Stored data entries
━━━━
import Summits.HubbardSuperconductivity.HubbardSuperconductivity.Theorems.AnisotropyChordTransferFibre3N1RowL2N07890

/-!
# Route `AnisotropyChord` / H0 rotor rung, LEVEL 2 row `N₁`: the cell `ν ∈ [0.00789, 0.008521]`, `a ∈ [0.5, 0.65]`

One cell of the ∀L ≥ 128 kernel certificate of the (KT-1″) trial-gap bound (piece A, stmt-HubbardSuperconductivity-23918), on the
column `colN07890` (brackets certified in `…N1RowL2N07890`): ★ `cellN07890A0500_n1 : n1CellCheckC colN07890 a₁ a₂ 2 (51/100) (30, 6) = true`
(the staged `RExpr` cell check of p2 g4–g5, one `decide`, ≈ 3 min), whence ★★ `trialGap_cellN07890A0500`: for every `L ≥ 128` and every
ground two-magnon profile with `ν = λ₂/θ² ∈ [789/100000, 8521/1000000]` and `a = Δf(x̂) ∈ [1/2, 13/20]`:  `(51/100)·U ≤ N₁`
(`…N1RowCellSound.trialGap_of_cellCheck`).  Compiled-evaluator forecast of the certified ratio on this cell: see the proposal note.
Generated by p2 g5's cells/mkfiles.py (HOME/hubbard-h0-rotor-p2/cells/).
Prover seat `hubbard-h0-rotor-p2` g5; helper for piece A = stmt-HubbardSuperconductivity-23918 of rung 19089
(`--supports`, helper class).  Nothing here proves superconductivity in the Hubbard model; one kernel-certified piece of ONE
conditional reduction (the GM₃ ∀L certificate, Level-2 row `N₁`); the rotor TARGET as originally worded stays FALSE (g15 verdict).
Mathlib + the tree only; no sorry.
-/

set_option linter.dupNamespace false
set_option autoImplicit false

open Literature.Analysis.ValidatedNumerics

namespace Summit.HubbardSuperconductivity.HubbardSuperconductivity.Theorems.AnisotropyChord.Transfer.Fibre3.L2.N1

/-- ★ the staged `RExpr` cell check passes with `cmin = 51/100` on `a ∈ [1/2, 13/20]` over the column `colN07890`. -/
theorem cellN07890A0500_n1 : n1CellCheckC colN07890 ((1 : ℚ) / 2) ((13 : ℚ) / 20) 2 ((51 : ℚ) / 100) (30, 6) = true := by
  decide +kernel

/-- ★★ on this cell, for EVERY `L ≥ 128` and every ground profile: `(51/100)·U ≤ N₁`. -/
theorem trialGap_cellN07890A0500 (L : ℕ) [NeZero L] (hL : 128 ≤ L) {Δ lam2 : ℝ} {f : Tor L → ℝ} (hΔ0 : 0 ≤ Δ) (hΔ1 : Δ < 1)
    (hf : IsGroundTwoMagnon L Δ lam2 f)
    (hν1 : (7890 : ℝ) / 1000000 ≤ lam2 / (2 * Real.pi / L) ^ 2) (hν2 : lam2 / (2 * Real.pi / L) ^ 2 ≤ (8521 : ℝ) / 1000000)
    (ha1 : ((1 : ℝ) / 2) ≤ Δ * f (K1 L)) (ha2 : Δ * f (K1 L) ≤ ((13 : ℝ) / 20)) :
    ((51 : ℝ) / 100) * Uunit L Δ f ≤ trialGapN1 L Δ f := by
  have h := trialGap_of_cellCheck L colN07890 ((1 : ℚ) / 2) ((13 : ℚ) / 20) ((51 : ℚ) / 100) (30, 6) cellN07890A0500_n1 colN07890_check hL hΔ0 hΔ1 hf
    (by simpa [colN07890] using hν1) (by simpa [colN07890] using hν2) (by push_cast; simpa using ha1) (by push_cast; simpa using ha2)
  simpa using h

end Summit.HubbardSuperconductivity.HubbardSuperconductivity.Theorems.AnisotropyChord.Transfer.Fibre3.L2.N1
/-- **Two solutions with vanishing logarithmic coefficients have Wronskian `→ 0` (right of `a`)**:
for two solution pairs of the SAME equation `(P g′)′ = r g` on `(a,b)` with `P g′ → 0` and
`P h′ → 0` at `a⁺`, the Wronskian `g·(P h′) − h·(P g′)` tends to `0` at `a⁺` (both `g`, `h` have
finite limits there).  With Abel's identity (`UVProlateDeficiencyODE.wronskian_sol_eq`: the Wronskian
is constant) it vanishes identically, so the limit functional `g ↦ lim_{a⁺} P g′` is non-zero on any
two-dimensional solution space — the non-degeneracy behind the count `6 − 2 = 4`.
[cite: ConnesMoscovici2022, Lemma 1.1 (= arXiv:2112.05500 Lemma 2.1, chunk p0004:L39–L48); §1 eqs. (1.5)–(1.6)] -/
theorem wronskian_tendsto_zero_of_tendsto_zero (hab : a < b) (hm : 0 < m)
    (hg : ∀ x ∈ Ioo a b, HasDerivAt g (g' x) x)
    (hgu : ∀ x ∈ Ioo a b, HasDerivAt (fun y ↦ P y * g' y) (r x * g x) x)
    (hh : ∀ x ∈ Ioo a b, HasDerivAt h (h' x) x)
    (hhu : ∀ x ∈ Ioo a b, HasDerivAt (fun y ↦ P y * h' y) (r x * h x) x)
    (hrc : ContinuousOn r (Ioo a b)) (hr : ∀ x ∈ Ioo a b, ‖r x‖ ≤ Q)
    (hPc : ContinuousOn P (Ioo a b)) (hp : ∀ x ∈ Ioo a b, m * (x - a) ≤ ‖P x‖)
    (hgbc : Tendsto (fun x ↦ P x * g' x) (𝓝[>] a) (𝓝 0))
    (hhbc : Tendsto (fun x ↦ P x * h' x) (𝓝[>] a) (𝓝 0)) :
    Tendsto (fun x ↦ g x * (P x * h' x) - h x * (P x * g' x)) (𝓝[>] a) (𝓝 0) := by
  obtain ⟨ℓg, hℓg⟩ := exists_tendsto_of_singularEndpoint_right hab hm hg hgu hrc hr hPc hp hgbc
  obtain ⟨ℓh, hℓh⟩ := exists_tendsto_of_singularEndpoint_right hab hm hh hhu hrc hr hPc hp hhbc
  have h := (hℓg.mul hhbc).sub (hℓh.mul hgbc)
  simpa using h

/-- Mirror of `wronskian_tendsto_zero_of_tendsto_zero` at `b⁻`.
[cite: ConnesMoscovici2022, Lemma 1.1 (= arXiv:2112.05500 Lemma 2.1, chunk p0004:L39–L48); §1 eqs. (1.5)–(1.6)] -/
theorem wronskian_tendsto_zero_of_tendsto_zero_left (hab : a < b) (hm : 0 < m)
    (hg : ∀ x ∈ Ioo a b, HasDerivAt g (g' x) x)
    (hgu : ∀ x ∈ Ioo a b, HasDerivAt (fun y ↦ P y * g' y) (r x * g x) x)
    (hh : ∀ x ∈ Ioo a b, HasDerivAt h (h' x) x)
    (hhu : ∀ x ∈ Ioo a b, HasDerivAt (fun y ↦ P y * h' y) (r x * h x) x)
    (hrc : ContinuousOn r (Ioo a b)) (hr : ∀ x ∈ Ioo a b, ‖r x‖ ≤ Q)
    (hPc : ContinuousOn P (Ioo a b)) (hp : ∀ x ∈ Ioo a b, m * (b - x) ≤ ‖P x‖)
    (hgbc : Tendsto (fun x ↦ P x * g' x) (𝓝[<] b) (𝓝 0))
    (hhbc : Tendsto (fun x ↦ P x * h' x) (𝓝[<] b) (𝓝 0)) :
    Tendsto (fun x ↦ g x * (P x * h' x) - h x * (P x * g' x)) (𝓝[<] b) (𝓝 0) := by
  obtain ⟨ℓg, hℓg⟩ := exists_tendsto_of_singularEndpoint_left hab hm hg hgu hrc hr hPc hp hgbc
  obtain ⟨ℓh, hℓh⟩ := exists_tendsto_of_singularEndpoint_left hab hm hh hhu hrc hr hPc hp hhbc
  have h := (hℓg.mul hhbc).sub (hℓh.mul hgbc)
  simpa using h

end LogCoefficient

/-! ## §5 The mirror `x ↦ −x`: decay and square integrability at `−∞` -/

section AtBot

variable {lam : ℝ}

/-- The reflected pair `(g(−·), −g′(−·))` of a solution pair on `(−∞, −λ)` is a solution pair on
`(λ, ∞)` (the equation is even: `p(−x) = p(x)`, `q(−x) = q(x)`). [cite: ConnesMoscovici2022, §1 eq. (1.1) (= arXiv (2.1), chunk p0004:L5–L9)] -/
private theorem reflect_sol (lam : ℝ) (z : ℂ) {g g' : ℝ → ℂ}
    (hg : ∀ x ∈ Iio (-lam), HasDerivAt g (g' x) x)
    (hu : ∀ x ∈ Iio (-lam), HasDerivAt (fun y ↦ pCoeff lam y * g' y) ((qCoeff lam x - z) * g x) x) :
    (∀ y ∈ Ioi lam, HasDerivAt (fun y ↦ g (-y)) (-g' (-y)) y) ∧
      ∀ y ∈ Ioi lam, HasDerivAt (fun y ↦ pCoeff lam y * -g' (-y)) ((qCoeff lam y - z) * g (-y)) y := by
  have hmem : ∀ y ∈ Ioi lam, -y ∈ Iio (-lam) := fun y hy ↦ by
    simp only [mem_Ioi, mem_Iio] at hy ⊢; linarith
  have hpe : ∀ y : ℝ, pCoeff lam (-y) = pCoeff lam y := fun y ↦ by simp [pCoeff]
  have hqe : ∀ y : ℝ, qCoeff lam (-y) = qCoeff lam y := fun y ↦ by simp [qCoeff]
  refine ⟨fun y hy ↦ ?_, fun y hy ↦ ?_⟩
  · have h := (hg (-y) (hmem y hy)).scomp y (hasDerivAt_neg y)
    exact h.congr_deriv (by rw [neg_one_smul])
  · have hprod : (fun y ↦ pCoeff lam y * -g' (-y)) = fun y ↦ -(pCoeff lam (-y) * g' (-y)) := by
      funext y; rw [hpe, mul_neg]
    rw [hprod]
    have h := ((hu (-y) (hmem y hy)).scomp y (hasDerivAt_neg y)).neg
    exact h.congr_deriv (by rw [neg_one_smul, neg_neg, hqe])
/-! ### The levels at which `dim S₂(Γ₀(N)) = g(X₀(N))` is proved -/

/-- **`dim S₂(Γ₀(N)) = g(X₀(N))` (the named fact `finrank_cuspForm_two_eq_genusX0 N`,
Diamond–Shurman Thm. 3.5.1) holds unconditionally for
`N ∈ {1, …, 13, 16, 18, 20, 22, 23, 25, 27, 32, 36}`**: the genus-zero levels
(`ModularCurveGenusBoundProofs`, Manin's bound), the genus-one levels carrying an `η²`-product
(`ModularCurveEtaProductsProofs`), and `N = 22` (this file).
[cite: DiamondShurman2005, Thm. 3.5.1] -/
theorem finrank_cuspForm_two_eq_genusX0_of_mem_levels {N : ℕ} [NeZero N]
    (hN : N ∈ ({1, 2, 3, 4, 5, 6, 7, 8, 9, 10, 11, 12, 13, 16, 18, 20, 22, 23, 25, 27, 32, 36} :
      Finset ℕ)) :
    finrank_cuspForm_two_eq_genusX0 N := by
  simp only [Finset.mem_insert, Finset.mem_singleton] at hN
  rcases hN with rfl | rfl | rfl | rfl | rfl | rfl | rfl | rfl | rfl | rfl | rfl | rfl | rfl |
    rfl | rfl | rfl | rfl | rfl | rfl | rfl | rfl | rfl
  all_goals first
    | exact finrank_cuspForm_two_eq_genusX0_eleven.1
    | exact finrank_cuspForm_two_eq_genusX0_twenty.1
    | exact finrank_cuspForm_two_eq_genusX0_twentyTwo.1
    | exact finrank_cuspForm_two_eq_genusX0_twentyThree.1
    | exact finrank_cuspForm_two_eq_genusX0_twentySeven.1
    | exact finrank_cuspForm_two_eq_genusX0_thirtyTwo.1
    | exact finrank_cuspForm_two_eq_genusX0_thirtySix.1
    | exact finrank_cuspForm_two_eq_genusX0_of_mem' (by decide)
━━━━
## Task instructions
For the lines above, output exactly those from the line containing "decay and square" through the line containing "(∀ y ∈ Ioi lam, HasDerivAt", and skip the others.

## Response
/-! ## §5 The mirror `x ↦ −x`: decay and square integrability at `−∞` -/

section AtBot

variable {lam : ℝ}

/-- The reflected pair `(g(−·), −g′(−·))` of a solution pair on `(−∞, −λ)` is a solution pair on
`(λ, ∞)` (the equation is even: `p(−x) = p(x)`, `q(−x) = q(x)`). [cite: ConnesMoscovici2022, §1 eq. (1.1) (= arXiv (2.1), chunk p0004:L5–L9)] -/
private theorem reflect_sol (lam : ℝ) (z : ℂ) {g g' : ℝ → ℂ}
    (hg : ∀ x ∈ Iio (-lam), HasDerivAt g (g' x) x)
    (hu : ∀ x ∈ Iio (-lam), HasDerivAt (fun y ↦ pCoeff lam y * g' y) ((qCoeff lam x - z) * g x) x) :
    (∀ y ∈ Ioi lam, HasDerivAt (fun y ↦ g (-y)) (-g' (-y)) y) ∧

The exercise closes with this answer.